Work to be completed = With the line containing "have h : (iterateFrobenius B p 0" as the start and the line containing "rw [iterateFrobenius_def, iterateFrobenius_def, hzero, zero_pow" as the end, transcribe that span of the entries below exactly, including both.

Input data =
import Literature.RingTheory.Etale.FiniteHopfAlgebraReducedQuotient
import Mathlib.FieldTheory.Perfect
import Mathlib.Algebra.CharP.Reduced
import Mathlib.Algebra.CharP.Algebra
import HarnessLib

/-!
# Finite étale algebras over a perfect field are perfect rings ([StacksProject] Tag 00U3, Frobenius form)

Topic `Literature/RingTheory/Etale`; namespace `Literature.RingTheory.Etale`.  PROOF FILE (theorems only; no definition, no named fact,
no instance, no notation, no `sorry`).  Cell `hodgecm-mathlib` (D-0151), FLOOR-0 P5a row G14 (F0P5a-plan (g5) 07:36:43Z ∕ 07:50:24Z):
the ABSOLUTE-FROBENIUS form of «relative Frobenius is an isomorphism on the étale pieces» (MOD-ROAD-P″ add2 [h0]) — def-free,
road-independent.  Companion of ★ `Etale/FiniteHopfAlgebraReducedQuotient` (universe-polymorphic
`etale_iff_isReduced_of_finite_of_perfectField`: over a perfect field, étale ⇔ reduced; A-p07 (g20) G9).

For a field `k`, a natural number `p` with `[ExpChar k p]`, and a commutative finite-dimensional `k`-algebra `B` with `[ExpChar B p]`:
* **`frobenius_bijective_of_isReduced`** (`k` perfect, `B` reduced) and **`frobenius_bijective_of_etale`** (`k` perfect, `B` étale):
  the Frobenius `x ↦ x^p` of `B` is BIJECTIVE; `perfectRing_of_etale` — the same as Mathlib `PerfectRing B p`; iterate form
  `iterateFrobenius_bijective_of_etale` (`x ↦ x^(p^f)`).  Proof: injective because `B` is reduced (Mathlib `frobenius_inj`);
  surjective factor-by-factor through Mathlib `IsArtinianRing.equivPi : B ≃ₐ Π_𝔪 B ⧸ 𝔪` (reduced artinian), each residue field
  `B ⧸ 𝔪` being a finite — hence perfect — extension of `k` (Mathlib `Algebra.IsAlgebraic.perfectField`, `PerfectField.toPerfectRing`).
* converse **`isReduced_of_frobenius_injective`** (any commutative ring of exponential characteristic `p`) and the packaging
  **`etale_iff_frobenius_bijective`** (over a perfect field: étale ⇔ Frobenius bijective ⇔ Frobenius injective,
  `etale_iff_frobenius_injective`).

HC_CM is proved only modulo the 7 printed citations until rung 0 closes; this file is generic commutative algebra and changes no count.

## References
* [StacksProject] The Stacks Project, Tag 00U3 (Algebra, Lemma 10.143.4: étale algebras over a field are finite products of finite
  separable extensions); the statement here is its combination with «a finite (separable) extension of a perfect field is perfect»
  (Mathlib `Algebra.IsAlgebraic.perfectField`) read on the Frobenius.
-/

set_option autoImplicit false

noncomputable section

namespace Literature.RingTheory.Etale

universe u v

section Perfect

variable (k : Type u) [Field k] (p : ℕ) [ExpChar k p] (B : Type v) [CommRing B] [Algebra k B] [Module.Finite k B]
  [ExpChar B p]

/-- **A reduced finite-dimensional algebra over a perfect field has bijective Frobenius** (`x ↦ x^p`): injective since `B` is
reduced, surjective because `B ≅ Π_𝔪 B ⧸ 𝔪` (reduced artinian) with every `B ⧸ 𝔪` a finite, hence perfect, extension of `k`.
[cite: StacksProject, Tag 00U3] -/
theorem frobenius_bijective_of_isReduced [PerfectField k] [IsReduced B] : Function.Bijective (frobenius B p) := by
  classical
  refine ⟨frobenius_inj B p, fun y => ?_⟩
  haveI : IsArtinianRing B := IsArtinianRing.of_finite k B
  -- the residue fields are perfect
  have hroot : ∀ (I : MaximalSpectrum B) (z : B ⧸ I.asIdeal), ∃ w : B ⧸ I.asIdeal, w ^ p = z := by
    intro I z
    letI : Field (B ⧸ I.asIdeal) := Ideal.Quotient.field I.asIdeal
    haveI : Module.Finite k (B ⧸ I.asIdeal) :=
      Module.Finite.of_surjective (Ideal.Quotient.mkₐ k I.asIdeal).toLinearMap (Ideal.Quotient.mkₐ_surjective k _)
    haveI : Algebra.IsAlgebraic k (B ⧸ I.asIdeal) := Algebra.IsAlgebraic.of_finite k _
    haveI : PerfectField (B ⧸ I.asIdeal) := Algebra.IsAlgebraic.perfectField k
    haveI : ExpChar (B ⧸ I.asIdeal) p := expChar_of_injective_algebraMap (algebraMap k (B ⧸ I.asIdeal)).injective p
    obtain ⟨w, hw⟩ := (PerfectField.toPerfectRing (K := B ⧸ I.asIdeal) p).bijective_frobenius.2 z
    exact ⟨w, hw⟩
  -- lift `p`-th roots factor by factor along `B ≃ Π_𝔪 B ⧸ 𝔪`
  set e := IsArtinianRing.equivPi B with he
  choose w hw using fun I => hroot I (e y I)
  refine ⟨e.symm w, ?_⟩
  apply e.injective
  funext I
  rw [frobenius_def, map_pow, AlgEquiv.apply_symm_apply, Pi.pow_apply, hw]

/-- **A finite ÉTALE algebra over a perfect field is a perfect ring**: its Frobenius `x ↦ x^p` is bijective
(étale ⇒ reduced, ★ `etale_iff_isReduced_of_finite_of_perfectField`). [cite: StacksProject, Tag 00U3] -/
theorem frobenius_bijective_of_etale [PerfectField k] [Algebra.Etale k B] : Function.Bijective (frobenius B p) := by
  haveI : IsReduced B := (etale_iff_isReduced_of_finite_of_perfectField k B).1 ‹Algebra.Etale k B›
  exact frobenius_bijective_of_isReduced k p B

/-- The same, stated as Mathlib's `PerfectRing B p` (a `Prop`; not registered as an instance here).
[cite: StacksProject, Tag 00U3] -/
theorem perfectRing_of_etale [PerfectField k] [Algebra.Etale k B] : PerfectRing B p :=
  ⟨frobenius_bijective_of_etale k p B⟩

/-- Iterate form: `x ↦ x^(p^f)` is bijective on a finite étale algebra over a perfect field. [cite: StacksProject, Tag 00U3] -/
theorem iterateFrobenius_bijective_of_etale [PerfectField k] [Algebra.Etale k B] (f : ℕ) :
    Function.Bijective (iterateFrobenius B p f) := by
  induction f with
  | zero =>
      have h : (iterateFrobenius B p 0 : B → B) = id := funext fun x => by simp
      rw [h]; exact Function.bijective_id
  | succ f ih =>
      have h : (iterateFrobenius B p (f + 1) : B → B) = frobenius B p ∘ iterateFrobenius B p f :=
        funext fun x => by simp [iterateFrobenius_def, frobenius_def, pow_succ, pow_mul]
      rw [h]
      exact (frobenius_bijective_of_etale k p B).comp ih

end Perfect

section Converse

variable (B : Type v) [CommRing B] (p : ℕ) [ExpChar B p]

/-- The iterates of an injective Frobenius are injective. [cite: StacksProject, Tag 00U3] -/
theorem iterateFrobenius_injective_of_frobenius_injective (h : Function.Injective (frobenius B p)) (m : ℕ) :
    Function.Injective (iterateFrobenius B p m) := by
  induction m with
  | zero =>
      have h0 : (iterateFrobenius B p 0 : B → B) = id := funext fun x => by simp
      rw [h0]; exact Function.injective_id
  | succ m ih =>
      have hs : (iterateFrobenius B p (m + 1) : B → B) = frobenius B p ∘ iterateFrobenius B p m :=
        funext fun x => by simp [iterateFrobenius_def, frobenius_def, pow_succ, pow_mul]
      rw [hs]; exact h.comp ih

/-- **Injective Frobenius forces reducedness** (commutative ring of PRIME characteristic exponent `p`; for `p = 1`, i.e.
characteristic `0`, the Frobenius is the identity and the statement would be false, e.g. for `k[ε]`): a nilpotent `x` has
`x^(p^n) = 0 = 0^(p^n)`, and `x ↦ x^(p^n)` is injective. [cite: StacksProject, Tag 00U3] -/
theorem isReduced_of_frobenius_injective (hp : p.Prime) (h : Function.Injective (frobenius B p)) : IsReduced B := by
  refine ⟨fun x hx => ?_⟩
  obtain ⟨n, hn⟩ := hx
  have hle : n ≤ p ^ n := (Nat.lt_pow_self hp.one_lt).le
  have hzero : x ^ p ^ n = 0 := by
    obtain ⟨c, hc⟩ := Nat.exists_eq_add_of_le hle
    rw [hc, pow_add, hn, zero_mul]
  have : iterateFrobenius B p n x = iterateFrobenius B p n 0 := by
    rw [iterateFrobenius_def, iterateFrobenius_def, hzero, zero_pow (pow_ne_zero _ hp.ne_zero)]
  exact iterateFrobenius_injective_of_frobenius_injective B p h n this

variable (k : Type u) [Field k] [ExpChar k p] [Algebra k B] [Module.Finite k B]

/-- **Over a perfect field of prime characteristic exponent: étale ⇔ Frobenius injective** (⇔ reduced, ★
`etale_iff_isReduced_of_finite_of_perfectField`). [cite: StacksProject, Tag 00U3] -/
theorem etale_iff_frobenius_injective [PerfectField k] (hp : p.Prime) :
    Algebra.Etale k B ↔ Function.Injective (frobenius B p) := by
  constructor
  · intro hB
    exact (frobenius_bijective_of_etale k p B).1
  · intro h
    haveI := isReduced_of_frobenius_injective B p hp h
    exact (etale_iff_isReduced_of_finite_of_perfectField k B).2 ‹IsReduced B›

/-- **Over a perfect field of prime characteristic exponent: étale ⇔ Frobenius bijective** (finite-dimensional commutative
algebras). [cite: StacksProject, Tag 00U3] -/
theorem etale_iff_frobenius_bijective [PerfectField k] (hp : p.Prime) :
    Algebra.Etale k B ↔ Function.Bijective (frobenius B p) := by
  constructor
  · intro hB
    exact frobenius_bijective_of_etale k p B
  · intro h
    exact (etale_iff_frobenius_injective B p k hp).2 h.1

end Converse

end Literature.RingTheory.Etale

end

* * *

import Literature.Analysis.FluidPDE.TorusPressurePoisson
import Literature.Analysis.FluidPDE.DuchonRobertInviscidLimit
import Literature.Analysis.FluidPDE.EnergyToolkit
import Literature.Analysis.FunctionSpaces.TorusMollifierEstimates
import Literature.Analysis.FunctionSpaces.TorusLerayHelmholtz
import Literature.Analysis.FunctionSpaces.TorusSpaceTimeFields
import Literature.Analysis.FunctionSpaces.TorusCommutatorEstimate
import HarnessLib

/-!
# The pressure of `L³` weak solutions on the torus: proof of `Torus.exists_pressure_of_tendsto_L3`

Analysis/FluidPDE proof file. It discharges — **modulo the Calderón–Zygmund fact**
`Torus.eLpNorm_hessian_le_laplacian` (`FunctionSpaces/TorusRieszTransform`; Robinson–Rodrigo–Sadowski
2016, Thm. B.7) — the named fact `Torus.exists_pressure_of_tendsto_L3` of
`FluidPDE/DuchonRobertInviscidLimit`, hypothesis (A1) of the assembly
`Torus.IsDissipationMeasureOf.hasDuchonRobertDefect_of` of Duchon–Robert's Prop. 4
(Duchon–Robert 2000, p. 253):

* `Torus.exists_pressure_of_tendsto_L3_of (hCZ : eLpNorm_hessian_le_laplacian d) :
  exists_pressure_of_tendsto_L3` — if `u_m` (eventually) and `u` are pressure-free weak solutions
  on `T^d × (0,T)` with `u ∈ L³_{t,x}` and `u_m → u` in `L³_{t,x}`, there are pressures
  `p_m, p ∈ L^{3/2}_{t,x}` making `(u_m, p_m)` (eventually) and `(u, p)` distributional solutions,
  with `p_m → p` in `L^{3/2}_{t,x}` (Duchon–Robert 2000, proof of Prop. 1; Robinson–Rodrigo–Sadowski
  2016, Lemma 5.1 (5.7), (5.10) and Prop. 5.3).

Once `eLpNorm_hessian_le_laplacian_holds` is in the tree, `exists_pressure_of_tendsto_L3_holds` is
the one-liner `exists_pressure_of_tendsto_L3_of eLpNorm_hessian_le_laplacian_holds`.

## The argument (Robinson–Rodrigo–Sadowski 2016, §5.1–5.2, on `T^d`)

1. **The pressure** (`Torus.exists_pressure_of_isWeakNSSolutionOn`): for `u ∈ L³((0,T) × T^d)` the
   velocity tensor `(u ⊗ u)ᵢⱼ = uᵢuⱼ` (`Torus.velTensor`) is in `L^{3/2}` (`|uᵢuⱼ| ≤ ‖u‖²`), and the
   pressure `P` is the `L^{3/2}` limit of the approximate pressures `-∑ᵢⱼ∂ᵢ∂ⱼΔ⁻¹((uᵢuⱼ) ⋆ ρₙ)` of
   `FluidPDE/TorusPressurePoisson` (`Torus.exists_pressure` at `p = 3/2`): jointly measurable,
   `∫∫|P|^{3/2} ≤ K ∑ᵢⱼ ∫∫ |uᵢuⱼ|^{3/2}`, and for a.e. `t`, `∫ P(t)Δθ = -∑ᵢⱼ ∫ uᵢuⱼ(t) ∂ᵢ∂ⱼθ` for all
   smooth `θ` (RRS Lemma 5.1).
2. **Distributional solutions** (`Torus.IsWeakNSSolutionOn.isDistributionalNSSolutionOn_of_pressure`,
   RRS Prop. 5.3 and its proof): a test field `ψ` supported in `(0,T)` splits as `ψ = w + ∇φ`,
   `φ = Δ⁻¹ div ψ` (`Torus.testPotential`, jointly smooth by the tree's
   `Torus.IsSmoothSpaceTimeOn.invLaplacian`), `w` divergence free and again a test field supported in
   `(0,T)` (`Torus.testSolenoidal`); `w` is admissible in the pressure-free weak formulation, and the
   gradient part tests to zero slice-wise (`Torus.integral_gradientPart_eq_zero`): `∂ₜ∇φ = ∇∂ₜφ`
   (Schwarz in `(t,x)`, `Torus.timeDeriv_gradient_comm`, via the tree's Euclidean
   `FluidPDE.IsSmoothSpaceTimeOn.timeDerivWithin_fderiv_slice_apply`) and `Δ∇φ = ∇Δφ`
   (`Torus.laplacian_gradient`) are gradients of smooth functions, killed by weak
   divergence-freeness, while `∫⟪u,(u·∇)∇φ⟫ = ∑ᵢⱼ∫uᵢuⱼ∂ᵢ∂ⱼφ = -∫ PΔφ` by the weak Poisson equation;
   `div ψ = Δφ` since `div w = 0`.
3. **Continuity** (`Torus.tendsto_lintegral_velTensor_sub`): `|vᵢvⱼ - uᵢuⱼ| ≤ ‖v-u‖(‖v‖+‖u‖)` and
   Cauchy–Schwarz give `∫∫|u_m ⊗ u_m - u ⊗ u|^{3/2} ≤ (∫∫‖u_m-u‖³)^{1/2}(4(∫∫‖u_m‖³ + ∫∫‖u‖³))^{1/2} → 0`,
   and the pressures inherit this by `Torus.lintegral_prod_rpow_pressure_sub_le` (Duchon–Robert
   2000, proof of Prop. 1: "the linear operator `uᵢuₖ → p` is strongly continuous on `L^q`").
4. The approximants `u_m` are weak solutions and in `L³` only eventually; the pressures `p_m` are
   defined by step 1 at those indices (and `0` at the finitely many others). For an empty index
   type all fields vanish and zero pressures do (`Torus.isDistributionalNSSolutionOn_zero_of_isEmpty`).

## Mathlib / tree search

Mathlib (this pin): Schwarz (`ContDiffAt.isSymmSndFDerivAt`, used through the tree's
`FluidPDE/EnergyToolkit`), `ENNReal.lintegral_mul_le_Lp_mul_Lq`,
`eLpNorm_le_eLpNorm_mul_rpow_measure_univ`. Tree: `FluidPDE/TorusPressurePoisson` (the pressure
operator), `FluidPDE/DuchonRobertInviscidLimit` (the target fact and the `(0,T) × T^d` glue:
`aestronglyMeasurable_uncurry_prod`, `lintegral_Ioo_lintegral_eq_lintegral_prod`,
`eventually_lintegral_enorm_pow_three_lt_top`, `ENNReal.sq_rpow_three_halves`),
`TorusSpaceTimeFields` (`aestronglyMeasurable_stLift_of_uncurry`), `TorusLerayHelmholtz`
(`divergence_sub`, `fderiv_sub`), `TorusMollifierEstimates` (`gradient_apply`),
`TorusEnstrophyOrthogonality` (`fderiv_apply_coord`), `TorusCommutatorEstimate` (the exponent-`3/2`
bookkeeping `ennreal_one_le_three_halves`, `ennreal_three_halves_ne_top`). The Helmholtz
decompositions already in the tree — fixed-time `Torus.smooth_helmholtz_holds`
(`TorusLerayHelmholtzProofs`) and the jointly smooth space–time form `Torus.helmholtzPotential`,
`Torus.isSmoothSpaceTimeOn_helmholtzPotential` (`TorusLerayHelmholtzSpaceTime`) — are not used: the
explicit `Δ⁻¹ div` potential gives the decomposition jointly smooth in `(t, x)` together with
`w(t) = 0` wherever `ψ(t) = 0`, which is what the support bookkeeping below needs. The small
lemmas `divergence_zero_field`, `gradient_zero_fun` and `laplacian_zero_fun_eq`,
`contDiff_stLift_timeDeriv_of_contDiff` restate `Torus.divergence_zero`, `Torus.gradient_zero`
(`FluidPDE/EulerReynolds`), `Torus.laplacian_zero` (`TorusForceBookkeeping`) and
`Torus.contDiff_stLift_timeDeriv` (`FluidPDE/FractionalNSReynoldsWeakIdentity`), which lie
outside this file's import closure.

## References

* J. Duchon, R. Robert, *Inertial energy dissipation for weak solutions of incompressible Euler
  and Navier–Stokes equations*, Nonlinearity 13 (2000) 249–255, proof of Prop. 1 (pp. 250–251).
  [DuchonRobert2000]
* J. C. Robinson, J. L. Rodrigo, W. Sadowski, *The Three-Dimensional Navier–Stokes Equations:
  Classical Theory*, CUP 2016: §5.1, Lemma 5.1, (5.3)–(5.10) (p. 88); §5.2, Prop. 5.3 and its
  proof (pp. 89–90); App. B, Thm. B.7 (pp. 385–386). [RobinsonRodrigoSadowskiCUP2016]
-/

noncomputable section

--

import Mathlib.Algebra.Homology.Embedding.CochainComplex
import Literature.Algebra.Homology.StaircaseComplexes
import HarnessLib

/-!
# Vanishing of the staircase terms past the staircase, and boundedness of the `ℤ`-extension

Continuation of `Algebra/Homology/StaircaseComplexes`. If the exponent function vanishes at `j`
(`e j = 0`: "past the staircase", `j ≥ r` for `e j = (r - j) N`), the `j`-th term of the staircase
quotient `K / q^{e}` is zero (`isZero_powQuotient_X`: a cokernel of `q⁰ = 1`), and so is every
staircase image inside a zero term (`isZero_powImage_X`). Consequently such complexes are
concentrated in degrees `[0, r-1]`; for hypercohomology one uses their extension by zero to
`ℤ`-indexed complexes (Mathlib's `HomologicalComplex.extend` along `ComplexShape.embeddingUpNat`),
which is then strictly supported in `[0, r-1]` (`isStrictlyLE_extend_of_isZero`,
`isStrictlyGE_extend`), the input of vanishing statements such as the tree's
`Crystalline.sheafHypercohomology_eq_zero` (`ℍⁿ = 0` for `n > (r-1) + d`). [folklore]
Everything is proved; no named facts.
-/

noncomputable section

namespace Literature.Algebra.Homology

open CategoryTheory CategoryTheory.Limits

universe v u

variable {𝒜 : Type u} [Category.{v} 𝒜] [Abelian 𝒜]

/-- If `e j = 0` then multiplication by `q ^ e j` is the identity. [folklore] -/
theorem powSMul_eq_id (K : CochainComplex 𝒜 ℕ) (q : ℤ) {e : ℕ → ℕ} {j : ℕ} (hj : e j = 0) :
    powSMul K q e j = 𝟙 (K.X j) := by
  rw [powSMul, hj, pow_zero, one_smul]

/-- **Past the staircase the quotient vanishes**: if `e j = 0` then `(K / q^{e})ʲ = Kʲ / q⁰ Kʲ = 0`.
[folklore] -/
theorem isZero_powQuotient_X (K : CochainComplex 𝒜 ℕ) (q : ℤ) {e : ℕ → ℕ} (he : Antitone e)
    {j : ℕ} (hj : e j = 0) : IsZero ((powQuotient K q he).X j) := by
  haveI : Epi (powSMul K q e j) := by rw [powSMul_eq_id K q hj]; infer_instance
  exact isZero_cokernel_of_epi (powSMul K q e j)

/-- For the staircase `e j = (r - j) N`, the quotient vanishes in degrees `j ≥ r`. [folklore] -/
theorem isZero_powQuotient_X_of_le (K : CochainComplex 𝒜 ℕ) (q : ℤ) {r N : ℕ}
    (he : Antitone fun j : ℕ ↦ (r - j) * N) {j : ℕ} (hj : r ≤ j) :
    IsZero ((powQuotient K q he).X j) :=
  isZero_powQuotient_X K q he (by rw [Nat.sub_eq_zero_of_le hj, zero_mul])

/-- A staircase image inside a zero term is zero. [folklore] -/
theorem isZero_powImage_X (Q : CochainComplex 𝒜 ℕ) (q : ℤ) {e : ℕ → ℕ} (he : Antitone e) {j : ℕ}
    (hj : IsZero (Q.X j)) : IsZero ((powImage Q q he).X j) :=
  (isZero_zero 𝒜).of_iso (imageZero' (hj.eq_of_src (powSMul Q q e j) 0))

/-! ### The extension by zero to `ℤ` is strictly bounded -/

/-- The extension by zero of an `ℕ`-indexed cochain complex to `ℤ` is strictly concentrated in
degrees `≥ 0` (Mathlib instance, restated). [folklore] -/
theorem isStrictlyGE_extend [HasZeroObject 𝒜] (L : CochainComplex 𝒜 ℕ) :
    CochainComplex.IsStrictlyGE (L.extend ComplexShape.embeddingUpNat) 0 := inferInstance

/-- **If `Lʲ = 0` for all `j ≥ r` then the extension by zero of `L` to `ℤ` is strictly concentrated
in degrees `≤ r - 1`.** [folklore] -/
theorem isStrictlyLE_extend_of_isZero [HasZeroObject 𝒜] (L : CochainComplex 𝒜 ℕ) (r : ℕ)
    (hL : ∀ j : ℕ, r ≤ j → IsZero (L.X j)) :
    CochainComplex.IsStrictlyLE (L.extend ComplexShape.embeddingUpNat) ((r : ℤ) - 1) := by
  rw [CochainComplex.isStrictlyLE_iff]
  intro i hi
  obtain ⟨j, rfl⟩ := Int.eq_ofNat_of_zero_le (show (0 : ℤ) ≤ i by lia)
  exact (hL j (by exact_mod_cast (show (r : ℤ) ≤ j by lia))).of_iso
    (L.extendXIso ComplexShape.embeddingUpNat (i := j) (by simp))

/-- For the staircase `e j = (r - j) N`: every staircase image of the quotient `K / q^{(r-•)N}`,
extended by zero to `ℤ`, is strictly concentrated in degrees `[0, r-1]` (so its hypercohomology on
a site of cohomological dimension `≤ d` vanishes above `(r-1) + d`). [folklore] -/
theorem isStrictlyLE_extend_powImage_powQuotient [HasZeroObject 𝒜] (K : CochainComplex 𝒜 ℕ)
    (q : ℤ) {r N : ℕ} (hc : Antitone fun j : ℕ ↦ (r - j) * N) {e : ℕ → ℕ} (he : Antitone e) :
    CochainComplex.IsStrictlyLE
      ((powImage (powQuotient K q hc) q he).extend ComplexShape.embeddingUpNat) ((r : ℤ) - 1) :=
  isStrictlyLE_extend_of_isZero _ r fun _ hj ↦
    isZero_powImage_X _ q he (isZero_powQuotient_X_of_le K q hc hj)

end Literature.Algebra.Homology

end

Exercise solution =
      have h : (iterateFrobenius B p 0 : B → B) = id := funext fun x => by simp
      rw [h]; exact Function.bijective_id
  | succ f ih =>
      have h : (iterateFrobenius B p (f + 1) : B → B) = frobenius B p ∘ iterateFrobenius B p f :=
        funext fun x => by simp [iterateFrobenius_def, frobenius_def, pow_succ, pow_mul]
      rw [h]
      exact (frobenius_bijective_of_etale k p B).comp ih

end Perfect

section Converse

variable (B : Type v) [CommRing B] (p : ℕ) [ExpChar B p]

/-- The iterates of an injective Frobenius are injective. [cite: StacksProject, Tag 00U3] -/
theorem iterateFrobenius_injective_of_frobenius_injective (h : Function.Injective (frobenius B p)) (m : ℕ) :
    Function.Injective (iterateFrobenius B p m) := by
  induction m with
  | zero =>
      have h0 : (iterateFrobenius B p 0 : B → B) = id := funext fun x => by simp
      rw [h0]; exact Function.injective_id
  | succ m ih =>
      have hs : (iterateFrobenius B p (m + 1) : B → B) = frobenius B p ∘ iterateFrobenius B p m :=
        funext fun x => by simp [iterateFrobenius_def, frobenius_def, pow_succ, pow_mul]
      rw [hs]; exact h.comp ih

/-- **Injective Frobenius forces reducedness** (commutative ring of PRIME characteristic exponent `p`; for `p = 1`, i.e.
characteristic `0`, the Frobenius is the identity and the statement would be false, e.g. for `k[ε]`): a nilpotent `x` has
`x^(p^n) = 0 = 0^(p^n)`, and `x ↦ x^(p^n)` is injective. [cite: StacksProject, Tag 00U3] -/
theorem isReduced_of_frobenius_injective (hp : p.Prime) (h : Function.Injective (frobenius B p)) : IsReduced B := by
  refine ⟨fun x hx => ?_⟩
  obtain ⟨n, hn⟩ := hx
  have hle : n ≤ p ^ n := (Nat.lt_pow_self hp.one_lt).le
  have hzero : x ^ p ^ n = 0 := by
    obtain ⟨c, hc⟩ := Nat.exists_eq_add_of_le hle
    rw [hc, pow_add, hn, zero_mul]
  have : iterateFrobenius B p n x = iterateFrobenius B p n 0 := by
    rw [iterateFrobenius_def, iterateFrobenius_def, hzero, zero_pow (pow_ne_zero _ hp.ne_zero)]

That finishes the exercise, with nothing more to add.